= Coccygotomy =

Coccygotomy is a surgical procedure which was used from 1859 to treat coccydynia (coccyx pain) which has failed to respond to nonsurgical treatment. Its inventor, James Young Simpson suggested that coccydynia was the result of forced movement of the joints of the coccyx when they were injured or inflamed. Severing the tendons and ligaments attached to the coccyx might therefore reduce such movement and relieve the pain.

== Surgical procedure ==
To perform the operation a long thin tenotomy knife is inserted near the tip of the coccyx, passed along the posterior aspect of the bone, and used to divide the muscular and tendinous attachments on both sides, and all round the tip of it. Simpson described coccygotomy as simple, easy and rapid compared to the more radical measure of coccygectomy. Skene, on the other hand, described coccygectomy as an easier operation for the surgeon, and added 'The subcutaneous operation, always difficult, is nearly impossible where the bone is covered with much adipose tissue'. Simpson did not use anesthesia, but some later surgeons did. The surgeon Richard Barwell introduced a modified version of the operation which in some cases included inserting the knife a little above the tip of the sacrum, and dividing the soft parts transversely down to the bone.

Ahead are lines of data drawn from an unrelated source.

import Mathlib.Data.Real.Basic
import Mathlib.Tactic.Linarith
import Mathlib.Tactic.Ring
import Mathlib.Tactic.Positivity
import HarnessLib

/-!
# The quartic isolation law `(Q4)` implies the `λ = 1` face `(C₁)` pointwise

Support file for crux `stmt-CriticalPhenomena-4575` (`NoHeavyLowerTail`), seat `prim-l12-p1` gen 24 (`--supports stmt-CriticalPhenomena-4575`);
companion of `…ThreePointIsoSexticFace` (`face_half_of_isoSexticPort`: the PORT component of the sextic law `(Q6)` implies the face inequality
`(C½)`, `2q(1−q−s−t−u) ≤ (t+u)(1+2s)`).  Memo `run/shared/lean/prim/prim-l12/FROM-prim-l12-p1-g24-TCB-SUPERTERMINAL.md` §1–§2.
No definitions, no sorries, standard axioms; pure real arithmetic.

For a 5-cell law `(q, s, t, u, x)` of a triple `(a,b;c)` — `q = P(a|b|c)`, `s = P(ab|c)`, `t = P(ac|b)`, `u = P(bc|a)`, `x = P(abc) = 1−q−s−t−u` — the port
component of `(Q4)` reads `q⁴ ≤ (q+u)²(q+t)²(q+s)` (`Q⁴ ≤ I_a²I_b²I_c`), and the `λ = 1` member `(C₁)` of the face family `(C_λ)`
(`xq ≤ (λ+s)(t+u)`; INEQ-CLAIMS row (C_λ)) is `q·x ≤ (t+u)(1+s)`, i.e. `P(abc)·P(a|b|c) ≤ [P(ac|b)+P(bc|a)]·[1+P(ab|c)]` — the row (R½) of
prim-nh-lead-4575 gen 125 — i.e. `r := P(c joins exactly one of a,b)/[P(c∼{a,b})·P(a≁b)] ≥ ½`.

* `face_one_identity` — with `m = q + (t+u)/2` and `T = t+u`:
  `m⁴·[T(1+s) − q(1−q−s−T)] = (q+T)·(m⁴(q+s) − q⁴) + T²·(q³/2 + q²T + (7/16)qT² + T³/16)`;
* `face_one_of_isoQuartic` — **for `q,s,t,u ≥ 0` with `q⁴ ≤ (q+u)²(q+t)²(q+s)`: `q(1−q−s−t−u) ≤ (t+u)(1+s)`** (AM–GM `(q+u)(q+t) ≤ m²`, the identity,
  `m > 0` or the trivial case `m = 0`).
The same algebra applied to the super-terminal quartic law `V4` of the memo (`Q'⁴ ≤ I'_A²I'_b²I'_c`, block `{s,a}` internally connected, port `c`)
gives the one-sided row `P3_{1/2}` that `IncStar.tcb_of_oneSided` (file `…IncStarTwoSidedClusterBoundOneSided`) turns into the lead's TCB.
-/

namespace Summit.CriticalPhenomena.PercolationContinuityZ3.Theorems.ThreePointIsoQuarticFace

/-- The polynomial identity behind the quartic face lemma: with `m = q + (t+u)/2`,
`m⁴·[(t+u)(1+s) − q(1−q−s−t−u)] = (q+t+u)(m⁴(q+s) − q⁴) + (t+u)²(q³/2 + q²(t+u) + (7/16)q(t+u)² + (t+u)³/16)`. [this work] -/
theorem face_one_identity (q s t u : ℝ) :
    (q + (t + u) / 2) ^ 4 * ((t + u) * (1 + s) - q * (1 - q - s - t - u)) =
      (q + (t + u)) * ((q + (t + u) / 2) ^ 4 * (q + s) - q ^ 4) +
        (t + u) ^ 2 * (q ^ 3 / 2 + q ^ 2 * (t + u) + 7 / 16 * q * (t + u) ^ 2 + (t + u) ^ 3 / 16) := by
  ring

/-- **The port component of `(Q4)` implies the face inequality `(C₁)` (pointwise, for every 5-cell law).**
For `q, s, t, u ≥ 0` with `q⁴ ≤ (q+u)²(q+t)²(q+s)` one has `q(1−q−s−t−u) ≤ (t+u)(1+s)`, i.e. `q·x ≤ (t+u)(1+s)` with `x = 1−q−s−t−u`. [this work] -/
theorem face_one_of_isoQuartic {q s t u : ℝ} (hq : 0 ≤ q) (hs : 0 ≤ s) (ht : 0 ≤ t) (hu : 0 ≤ u)
    (h4 : q ^ 4 ≤ (q + u) ^ 2 * (q + t) ^ 2 * (q + s)) :
    q * (1 - q - s - t - u) ≤ (t + u) * (1 + s) := by
  set m := q + (t + u) / 2 with hm
  have hm0 : 0 ≤ m := by positivity
  have hT0 : 0 ≤ t + u := by positivity
  have hP0 : 0 ≤ (q + u) * (q + t) := by positivity
  have hP : (q + u) * (q + t) ≤ m ^ 2 := by rw [hm]; nlinarith [sq_nonneg (t - u)]
  have hP2 : ((q + u) * (q + t)) ^ 2 ≤ (m ^ 2) ^ 2 := pow_le_pow_left₀ hP0 hP 2
  have hqs : 0 ≤ q + s := by positivity
  have hH : q ^ 4 ≤ m ^ 4 * (q + s) := by
    calc q ^ 4 ≤ (q + u) ^ 2 * (q + t) ^ 2 * (q + s) := h4
      _ = ((q + u) * (q + t)) ^ 2 * (q + s) := by ring
      _ ≤ (m ^ 2) ^ 2 * (q + s) := mul_le_mul_of_nonneg_right hP2 hqs
      _ = m ^ 4 * (q + s) := by ring
  have hR : 0 ≤ (q + (t + u)) * (m ^ 4 * (q + s) - q ^ 4) +
      (t + u) ^ 2 * (q ^ 3 / 2 + q ^ 2 * (t + u) + 7 / 16 * q * (t + u) ^ 2 + (t + u) ^ 3 / 16) := by
    have h1 : 0 ≤ (q + (t + u)) * (m ^ 4 * (q + s) - q ^ 4) := mul_nonneg (by positivity) (by linarith)
    have h2 : 0 ≤ (t + u) ^ 2 * (q ^ 3 / 2 + q ^ 2 * (t + u) + 7 / 16 * q * (t + u) ^ 2 + (t + u) ^ 3 / 16) := by
      positivity
    linarith
  have key := face_one_identity q s t u
  rw [← hm] at key
  -- `m⁴ · X = R ≥ 0`; if `m = 0` then `q = t = u = 0` and the claim is `0 ≤ 0`.
  rcases eq_or_lt_of_le hm0 with h0 | hpos
  · have hq0 : q = 0 := by rw [hm] at h0; linarith
    have htu : t + u = 0 := by rw [hm] at h0; linarith
    rw [hq0, htu]; simp
  · have h4pos : 0 < m ^ 4 := by positivity
    have hX : 0 ≤ (t + u) * (1 + s) - q * (1 - q - s - t - u) :=
      (mul_nonneg_iff_of_pos_left h4pos).mp (key ▸ hR)
    linarith

/-- The same statement in the `r`-normalisation: `2·[t+u] ≥ (x+t+u)(q+t+u)` with `x = 1−q−s−t−u`, i.e. `r ≥ ½`
(because `(x+t+u)(q+t+u) = xq + (t+u)(1−s)` on the simplex). [this work] -/
theorem rHalf_of_isoQuartic {q s t u : ℝ} (hq : 0 ≤ q) (hs : 0 ≤ s) (ht : 0 ≤ t) (hu : 0 ≤ u)
    (h4 : q ^ 4 ≤ (q + u) ^ 2 * (q + t) ^ 2 * (q + s)) :
    ((1 - q - s - t - u) + t + u) * (q + t + u) ≤ 2 * (t + u) := by
  have h := face_one_of_isoQuartic hq hs ht hu h4
  nlinarith [h]

end Summit.CriticalPhenomena.PercolationContinuityZ3.Theorems.ThreePointIsoQuarticFace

== Complications and risks ==
As with any operation under anesthetic, there are risks associated with general anesthesia itself. An additional possible complication of coccygotomy is infection at the surgical site, due to the site's proximity to the anus, which may lead to contamination by bacteria from the patient's feces, as has been found with coccygectomy.

== Success rates ==
There is little numerical information on success rates. Simpson reported that that coccygotomy was successful in almost every case, and in only a few cases did he need to follow up with coccygectomy. Barwell treated 23 patients with coccydynia, and used a modified form of coccygotomy on 17 of them, reporting that 16 were ‘quite recovered of the coccydynia’.

Use of coccygotomy was reported by many surgeons in the late 19th century and early 20th century, and has sometimes been used more recently as part of other procedures.